SUPPLIED INFORMATION —
import Mathlib.Algebra.MvPolynomial.CommRing
import Mathlib.RingTheory.Ideal.Span
import Mathlib.Tactic.Ring
import Mathlib.Tactic.FinCases
import HarnessLib

/-!
# The threefold forms: chart identities of `X₀²X₁ + X₁²X₂ + X₂²X₀ + X₀X₃³ + X₁X₂X₃²`

Support file for crux stmt-ResolutionOfSingularities-15315
(`FrobeniusLadder.FInjectiveMacaulayfication`, line `Sketch`, lead seat c7, cycle 8): stub
`stub_threefoldIdentities` of the §13 THREEFOLD CALIBRATION (dimension three; the calibration lives in
characteristic `2`, but everything in this file holds over EVERY field `k`).

The germ is `f = X₀²X₁ + X₁²X₂ + X₂²X₀ + X₀X₃³ + X₁X₂X₃² ∈ k[X₀, X₁, X₂, X₃]` (an isolated triple
point). On the chart of the generator `Xᵢ` of the blow-up of the origin, the substitution
`θᵢ : Xᵢ ↦ Xᵢ, Xⱼ ↦ Xⱼ Xᵢ (j ≠ i)` turns `f` into `Xᵢ³ · gᵢ` with the strict transforms

* `g₀ = X₁ + X₁²X₂ + X₂² + X₀X₃³ + X₀X₁X₂X₃²`,
* `g₁ = X₀² + X₂ + X₀X₂² + X₀X₁X₃³ + X₁X₂X₃²`,
* `g₂ = X₀²X₁ + X₁² + X₀ + X₀X₂X₃³ + X₁X₂X₃²`,
* `g₃ = X₀²X₁ + X₁²X₂ + X₂²X₀ + X₀X₃ + X₁X₂X₃`.

What is proved:

* `not_mem_span_singleton_of_map` — the evaluation test: if a ring hom kills `g` but not `x`, then
  `x ∉ (g)`.
* `stub_threefoldIdentities` — the registered statement: `f ≠ 0` (evaluate at `(1,1,0,0)`), no
  variable lies in `(f)` (`f` vanishes at the four coordinate points, `Xᵢ` does not), the four
  identities `θᵢ f = Xᵢ³ gᵢ` (`ring`), and `Xᵢ ∉ (gᵢ)` (`gᵢ` vanishes at the `i`-th coordinate point).

The algebra is folklore.
-/

-- single-problem summit: the doubled namespace component is forced
set_option linter.dupNamespace false

namespace Summit.ResolutionOfSingularities.ResolutionOfSingularities.Theorems.FInjectiveMacaulayfication.ThreefoldIdentities

open MvPolynomial

/-- **Evaluation test for non-membership in a principal ideal.** If a ring homomorphism `φ` kills
`g` but not `x`, then `x ∉ (g)`: from `x = g · q` we would get `φ x = φ g · φ q = 0`. [folklore] -/
theorem not_mem_span_singleton_of_map {R S : Type*} [CommRing R] [CommRing S] (φ : R →+* S)
    {g x : R} (hg : φ g = 0) (hx : φ x ≠ 0) : x ∉ Ideal.span {g} := by
  intro h
  obtain ⟨q, rfl⟩ := Ideal.mem_span_singleton.mp h
  exact hx (by rw [map_mul, hg, zero_mul])

/-- **The threefold forms — identities** (registered stub `stub_threefoldIdentities` of the §13
calibration; pure polynomial algebra over ANY field): for
`f = X₀²X₁ + X₁²X₂ + X₂²X₀ + X₀X₃³ + X₁X₂X₃²` and its four strict transforms `g₀, …, g₃` under the
point blow-up (multiplicity `3`): `f ≠ 0`, no variable lies in `(f)`, and for each chart
`θᵢ f = Xᵢ³ gᵢ` with `Xᵢ ∉ (gᵢ)`. Proof: the identities are `ring` after expanding `aeval`; `f ≠ 0`
by evaluating at `(1,1,0,0) ↦ 1`; the non-memberships by `not_mem_span_singleton_of_map` with the
evaluation at the `i`-th coordinate point, where `f` and `gᵢ` vanish but `Xᵢ ↦ 1`. [folklore] -/
theorem stub_threefoldIdentities : ∀ (k : Type) [Field k] (f g₀ g₁ g₂ g₃ : MvPolynomial (Fin 4) k),
    f = MvPolynomial.X 0 ^ 2 * MvPolynomial.X 1 + MvPolynomial.X 1 ^ 2 * MvPolynomial.X 2 + MvPolynomial.X 2 ^ 2 * MvPolynomial.X 0 + MvPolynomial.X 0 * MvPolynomial.X 3 ^ 3 + MvPolynomial.X 1 * MvPolynomial.X 2 * MvPolynomial.X 3 ^ 2 →
    g₀ = MvPolynomial.X 1 + MvPolynomial.X 1 ^ 2 * MvPolynomial.X 2 + MvPolynomial.X 2 ^ 2 + MvPolynomial.X 0 * MvPolynomial.X 3 ^ 3 + MvPolynomial.X 0 * MvPolynomial.X 1 * MvPolynomial.X 2 * MvPolynomial.X 3 ^ 2 →
    g₁ = MvPolynomial.X 0 ^ 2 + MvPolynomial.X 2 + MvPolynomial.X 0 * MvPolynomial.X 2 ^ 2 + MvPolynomial.X 0 * MvPolynomial.X 1 * MvPolynomial.X 3 ^ 3 + MvPolynomial.X 1 * MvPolynomial.X 2 * MvPolynomial.X 3 ^ 2 →
    g₂ = MvPolynomial.X 0 ^ 2 * MvPolynomial.X 1 + MvPolynomial.X 1 ^ 2 + MvPolynomial.X 0 + MvPolynomial.X 0 * MvPolynomial.X 2 * MvPolynomial.X 3 ^ 3 + MvPolynomial.X 1 * MvPolynomial.X 2 * MvPolynomial.X 3 ^ 2 →
    g₃ = MvPolynomial.X 0 ^ 2 * MvPolynomial.X 1 + MvPolynomial.X 1 ^ 2 * MvPolynomial.X 2 + MvPolynomial.X 2 ^ 2 * MvPolynomial.X 0 + MvPolynomial.X 0 * MvPolynomial.X 3 + MvPolynomial.X 1 * MvPolynomial.X 2 * MvPolynomial.X 3 →
    f ≠ 0 ∧ (∀ i : Fin 4, MvPolynomial.X i ∉ Ideal.span {f}) ∧
    (MvPolynomial.aeval (fun j : Fin 4 => if j = 0 then (MvPolynomial.X 0 : MvPolynomial (Fin 4) k)
        else MvPolynomial.X j * MvPolynomial.X 0) f = MvPolynomial.X 0 ^ 3 * g₀ ∧ MvPolynomial.X 0 ∉ Ideal.span {g₀}) ∧
    (MvPolynomial.aeval (fun j : Fin 4 => if j = 1 then (MvPolynomial.X 1 : MvPolynomial (Fin 4) k)
        else MvPolynomial.X j * MvPolynomial.X 1) f = MvPolynomial.X 1 ^ 3 * g₁ ∧ MvPolynomial.X 1 ∉ Ideal.span {g₁}) ∧
    (MvPolynomial.aeval (fun j : Fin 4 => if j = 2 then (MvPolynomial.X 2 : MvPolynomial (Fin 4) k)
        else MvPolynomial.X j * MvPolynomial.X 2) f = MvPolynomial.X 2 ^ 3 * g₂ ∧ MvPolynomial.X 2 ∉ Ideal.span {g₂}) ∧
    (MvPolynomial.aeval (fun j : Fin 4 => if j = 3 then (MvPolynomial.X 3 : MvPolynomial (Fin 4) k)
        else MvPolynomial.X j * MvPolynomial.X 3) f = MvPolynomial.X 3 ^ 3 * g₃ ∧ MvPolynomial.X 3 ∉ Ideal.span {g₃}) := by
  intro k _ f g₀ g₁ g₂ g₃ hf hg₀ hg₁ hg₂ hg₃
  -- the evaluation at the `i`-th coordinate point: `Xᵢ ↦ 1`, `Xⱼ ↦ 0`
  have hpt : ∀ i : Fin 4,
      MvPolynomial.eval (fun j : Fin 4 => if j = i then (1 : k) else 0) (MvPolynomial.X i) ≠ 0 := by
    intro i
    rw [MvPolynomial.eval_X, if_pos rfl]
    exact one_ne_zero
  have hf0 : ∀ i : Fin 4,
      MvPolynomial.eval (fun j : Fin 4 => if j = i then (1 : k) else 0) f = 0 := by
    intro i
    subst hf
    fin_cases i <;>
      simp only [Fin.reduceFinMk, map_add, map_mul, map_pow, MvPolynomial.eval_X, Fin.isValue,
        Fin.reduceEq, ↓reduceIte] <;> ring
  subst hf hg₀ hg₁ hg₂ hg₃
  refine ⟨?_, fun i => not_mem_span_singleton_of_map _ (hf0 i) (hpt i), ⟨?_, ?_⟩, ⟨?_, ?_⟩,
    ⟨?_, ?_⟩, ⟨?_, ?_⟩⟩
  · -- `f ≠ 0`: `f(1,1,0,0) = 1`
    intro h0
    have h1 := congrArg
      (MvPolynomial.eval (fun j : Fin 4 => if j = 0 ∨ j = 1 then (1 : k) else 0)) h0
    simp only [map_add, map_mul, map_pow, MvPolynomial.eval_X, Fin.isValue, Fin.reduceEq,
      or_true, or_false, ↓reduceIte, map_zero] at h1
    norm_num at h1
  · simp only [map_add, map_mul, map_pow, MvPolynomial.aeval_X, Fin.isValue, Fin.reduceEq,
      ↓reduceIte]
    ring
  · refine not_mem_span_singleton_of_map _ ?_ (hpt 0)
    simp only [map_add, map_mul, map_pow, MvPolynomial.eval_X, Fin.isValue, Fin.reduceEq,
      ↓reduceIte]
    ring
  · simp only [map_add, map_mul, map_pow, MvPolynomial.aeval_X, Fin.isValue, Fin.reduceEq,
      ↓reduceIte]
    ring
  · refine not_mem_span_singleton_of_map _ ?_ (hpt 1)
    simp only [map_add, map_mul, map_pow, MvPolynomial.eval_X, Fin.isValue, Fin.reduceEq,
      ↓reduceIte]
    ring
  · simp only [map_add, map_mul, map_pow, MvPolynomial.aeval_X, Fin.isValue, Fin.reduceEq,
      ↓reduceIte]
    ring
  · refine not_mem_span_singleton_of_map _ ?_ (hpt 2)
    simp only [map_add, map_mul, map_pow, MvPolynomial.eval_X, Fin.isValue, Fin.reduceEq,
      ↓reduceIte]
    ring
  · simp only [map_add, map_mul, map_pow, MvPolynomial.aeval_X, Fin.isValue, Fin.reduceEq,
      ↓reduceIte]
    ring
  · refine not_mem_span_singleton_of_map _ ?_ (hpt 3)
    simp only [map_add, map_mul, map_pow, MvPolynomial.eval_X, Fin.isValue, Fin.reduceEq,
      ↓reduceIte]
    ring

end Summit.ResolutionOfSingularities.ResolutionOfSingularities.Theorems.FInjectiveMacaulayfication.ThreefoldIdentities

PROBLEM TO SOLVE — Using the entries above, give back exactly the line containing "fin_cases i <;>", the line containing "not_mem_span_singleton_of_map _ ?_ (hpt 0)", and every line between them, and nothing else.

ANSWER SECTION —
    fin_cases i <;>
      simp only [Fin.reduceFinMk, map_add, map_mul, map_pow, MvPolynomial.eval_X, Fin.isValue,
        Fin.reduceEq, ↓reduceIte] <;> ring
  subst hf hg₀ hg₁ hg₂ hg₃
  refine ⟨?_, fun i => not_mem_span_singleton_of_map _ (hf0 i) (hpt i), ⟨?_, ?_⟩, ⟨?_, ?_⟩,
    ⟨?_, ?_⟩, ⟨?_, ?_⟩⟩
  · -- `f ≠ 0`: `f(1,1,0,0) = 1`
    intro h0
    have h1 := congrArg
      (MvPolynomial.eval (fun j : Fin 4 => if j = 0 ∨ j = 1 then (1 : k) else 0)) h0
    simp only [map_add, map_mul, map_pow, MvPolynomial.eval_X, Fin.isValue, Fin.reduceEq,
      or_true, or_false, ↓reduceIte, map_zero] at h1
    norm_num at h1
  · simp only [map_add, map_mul, map_pow, MvPolynomial.aeval_X, Fin.isValue, Fin.reduceEq,
      ↓reduceIte]
    ring
  · refine not_mem_span_singleton_of_map _ ?_ (hpt 0)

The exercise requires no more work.